Project: http://git-wip-us.apache.org/repos/asf/spark/repo
Commit: http://git-wip-us.apache.org/repos/asf/spark/commit/b4054665
Tree: http://git-wip-us.apache.org/repos/asf/spark/tree/b4054665
Diff: http://git-wip-us.apache.org/repos/asf/spark/diff/b4054665
Branch: refs/heads/master
Commit: b405466513bcc02cadf1477b6b682ace95d81658
Parents: 9b8eca6
Author: Nick Pentreath <ni...@za.ibm.com>
Authored: Tue Feb 28 16:17:35 2017 +0200
Committer: Nick Pentreath <ni...@za.ibm.com>
Committed: Tue Feb 28 16:17:35 2017 +0200
----------------------------------------------------------------------
.../apache/spark/ml/recommendation/ALS.scala | 44 ++++++++++++++++-
.../spark/ml/recommendation/ALSSuite.scala | 51 +++++++++++++++++++-
python/pyspark/ml/recommendation.py | 30 ++++++++++--
3 files changed, 116 insertions(+), 9 deletions(-)
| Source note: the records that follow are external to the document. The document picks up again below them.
/-
Origin: expansion seat `planner-pub-hodgecm-mc-axioms-1-g14-0`, handover #W212 2026-08-20T15:53:55Z md5 c7be4c2c26e5 (PKG 92f76c5464cc → c7be4c2c26e5; 170 l.; MECHANICAL (iib-R) rewrite v3.1 of the PKG file as it stands (89 token edits; rules R1x1+RX[h₂]x88)) (`HOME/mc/pub-hodgecm-mc-axioms-1-g14/revendor/kit-r55/stage55/HodgeCM/Model/Binders/Real34PinsTotalKSA.lean`, md5 c7be4c2c26e5, 170 lines);
landed by the gen-22 packager (p-g22) in gate run 55 REPLACES the earlier landed copy of `HodgeCM/Model/Binders/Real34PinsTotalKSA.lean` (seat copy carried the packager Origin header of an earlier run (stripped)).
-/
/-
Origin: speedrun cell pub-hodgecm, MODEL-CONSTRUCTION sub-cell, unit pub-hodgecm-mc-binder-1-g10 (BINDER PROVER, gen 10; node B2-meet,
BINDER-OWNERS row 15 `real34` at the TOTAL pins of record — RUN-38-world step), seat prover-pub-hodgecm-mc-binder-1-g10-0, 2026-08-20.
Target in PKG: HodgeCM/Model/Binders/Real34PinsTotalKSA.lean (NEW additive leaf, RUN 39+; imports #29 `Binders/Real34PinsTotalKA` and #30
`Binders/Real34PinsTotalKCensus`; needs theta-3's RUN-38 WHOLE-FILE REPLACEMENT (A) `Model/ThetaSpaceInputPin` 68c7c57560c1 — structure
`ThetaAdelicSide` with the (L3)/(L3b) pin fields and the pin lemma `ThetaAdelicSide.exists_corrector_of_mem_levelImage`).
KERNEL ONLY: 0 records of published theorems, nothing cited, 0 `def … : Prop`, MODEL-N ±0, E unchanged.
Nothing here is a claim of the manuscripts under adjudication.
-/
import Summits.HodgeConjecture.HodgeCM.Model.Binders.Real34PinsTotalKA
import Summits.HodgeConjecture.HodgeCM.Model.Binders.Real34PinsTotalKCensus

/-!
# Row `real34` at the pins of record from the (34) CENSUS SIDES alone

#30 `Binders/Real34PinsTotalKCensus` (`real34_totalKSE`) at the `A`-slot pin of record `A := fun V c k => archLineInputOf (𝔄 V c) k` (theta-3 (E1))
with `hAw := hAw_archLine` (rfl) and `hcorr := hcorr_total` ((A)'s pin lemma) from #29: **`Gen12Pins.real34_totalKSA 𝔄`** /
**`real34_totalKSAE 𝔄 (hpc hcup hph h31 hLiu) (CS)`** — E's binder `real34` VERBATIM from E's own binders and ONE `Real34CensusSide` per good
sextic context (= mc-binder-2's (34) census core of the context — the object that also discharges E's `hyp34` — plus the wedge decomposition
`hwedge` of its inserted printed vectors).  Nothing here is a claim of the manuscripts under adjudication.
-/

set_option autoImplicit false

noncomputable section

open MeasureTheory NumberField MulAction
open scoped Matrix InnerProductSpace

namespace HodgeCM.Model

open HodgeCM HodgeCM.Universe HodgeCM.Adelic
open Literature.NumberTheory.Weil1964
open Literature.NumberTheory.Automorphic (piSchwartzBruhat)
open Literature.NumberTheory.Automorphic.UnitaryGroup (archIsotropy archIsotropyProj archKappa archSectionU21CM)
open Literature.NumberTheory.GelbartRogawski1991.UnitaryDualPair
open Literature.RepresentationTheory.HeisenbergGroup
open Literature.Geometry.ComplexHyperbolic.BallModel (U21 x₀ Jac)
open Literature.AlgebraicGeometry.HodgeTheory
open Literature.NumberTheory.Automorphic.PicardCM
open Literature.NumberTheory.Transcendental (Arapura2012_Cor_15_4_6)
open HodgeCM.CMTypeOps (inflate)
open HodgeCM.Model.ThetaSpace
open HodgeCM.Model.ArchSideTerm

namespace Gen12Pins

variable
  (hGR : ∀ {L : CMField} {ι₁ : L →+* ℂ} (V : HermSpace3 L ι₁) (c : SeesawCtx L),
    (cmSplittingDatum (L : Type) finProdFinEquiv (frameD V) (frameD_real V) (frameD_ne V) (dW c.D) (dW_real c.D)
      (dW_ne c.D)).CompatibleSplitting)
  (η : ∀ {L : CMField} {ι₁ : L →+* ℂ} (V : HermSpace3 L ι₁) (c : SeesawCtx L),
    CMAdelic (L : Type) (frameD V) × CMAdelic (L : Type) (dW c.D) →* ℂˣ)
  (hη : ∀ {L : CMField} {ι₁ : L →+* ℂ} (V : HermSpace3 L ι₁) (c : SeesawCtx L),
    ∀ γU ∈ CMRat (L : Type) (frameD V), ∀ γ ∈ CMRat (L : Type) (dW c.D), η V c (γU, γ) = 1)
  (hηc : ∀ {L : CMField} {ι₁ : L →+* ℂ} (V : HermSpace3 L ι₁) (c : SeesawCtx L), Continuous fun p => ((η V c p : ℂˣ) : ℂ))
  (hGR₀ : ∀ {L : CMField} {ι₁ : L →+* ℂ} (V : HermSpace3 L ι₁) (c : SeesawCtx L),
    (cmSplittingDatum (L : Type) (e₁) (frameD V) (frameD_real V) (frameD_ne V) (lineVec (L : Type) (dW c.D 0))
      (fun _ => dW_real c.D 0) (fun _ => dW_ne c.D 0)).CompatibleSplitting)
  (hGR₁ : ∀ {L : CMField} {ι₁ : L →+* ℂ} (V : HermSpace3 L ι₁) (c : SeesawCtx L),
    (cmSplittingDatum (L : Type) (e₁) (frameD V) (frameD_real V) (frameD_ne V) (lineVec (L : Type) (dW c.D 1))
      (fun _ => dW_real c.D 1) (fun _ => dW_ne c.D 1)).CompatibleSplitting)
  (hGR₂ : ∀ {L : CMField} {ι₁ : L →+* ℂ} (V : HermSpace3 L ι₁) (c : SeesawCtx L),
    (cmSplittingDatum (L : Type) (e₁) (frameD V) (frameD_real V) (frameD_ne V) (lineVec (L : Type) (dW' c.D 0))
      (fun _ => dW'_real c.D 0) (fun _ => dW'_ne c.D 0)).CompatibleSplitting)
  (hGR₃ : ∀ {L : CMField} {ι₁ : L →+* ℂ} (V : HermSpace3 L ι₁) (c : SeesawCtx L),
    (cmSplittingDatum (L : Type) (e₁) (frameD V) (frameD_real V) (frameD_ne V) (lineVec (L : Type) (dW' c.D 1))
      (fun _ => dW'_real c.D 1) (fun _ => dW'_ne c.D 1)).CompatibleSplitting)
  (A : ∀ {L : CMField} {ι₁ : L →+* ℂ} (V : HermSpace3 L ι₁) (c : SeesawCtx L) (k : Fin 4),
    ArchLineInput V (lineRepD V c.D (hGR V c) (hGR₀ V c) (hGR₁ V c) (hGR₂ V c) (hGR₃ V c) (η V c) k))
----------------------------------------------------------------------
http://git-wip-us.apache.org/repos/asf/spark/blob/b4054665/mllib/src/main/scala/org/apache/spark/ml/recommendation/ALS.scala
----------------------------------------------------------------------
diff --git a/mllib/src/main/scala/org/apache/spark/ml/recommendation/ALS.scala b/mllib/src/main/scala/org/apache/spark/ml/recommendation/ALS.scala
index 97c8655..af00762 100644
--- a/mllib/src/main/scala/org/apache/spark/ml/recommendation/ALS.scala
+++ b/mllib/src/main/scala/org/apache/spark/ml/recommendation/ALS.scala
@@ -90,6 +90,27 @@ private[recommendation] trait ALSModelParams extends Params with HasPredictionCo
n.toInt
}
}
+
+ /**
+ * Param for strategy for dealing with unknown or new users/items at prediction time.
+ * This may be useful in cross-validation or production scenarios, for handling user/item ids
+ * the model has not seen in the training data.
+ * Supported values:
+ * - "nan": predicted value for unknown ids will be NaN.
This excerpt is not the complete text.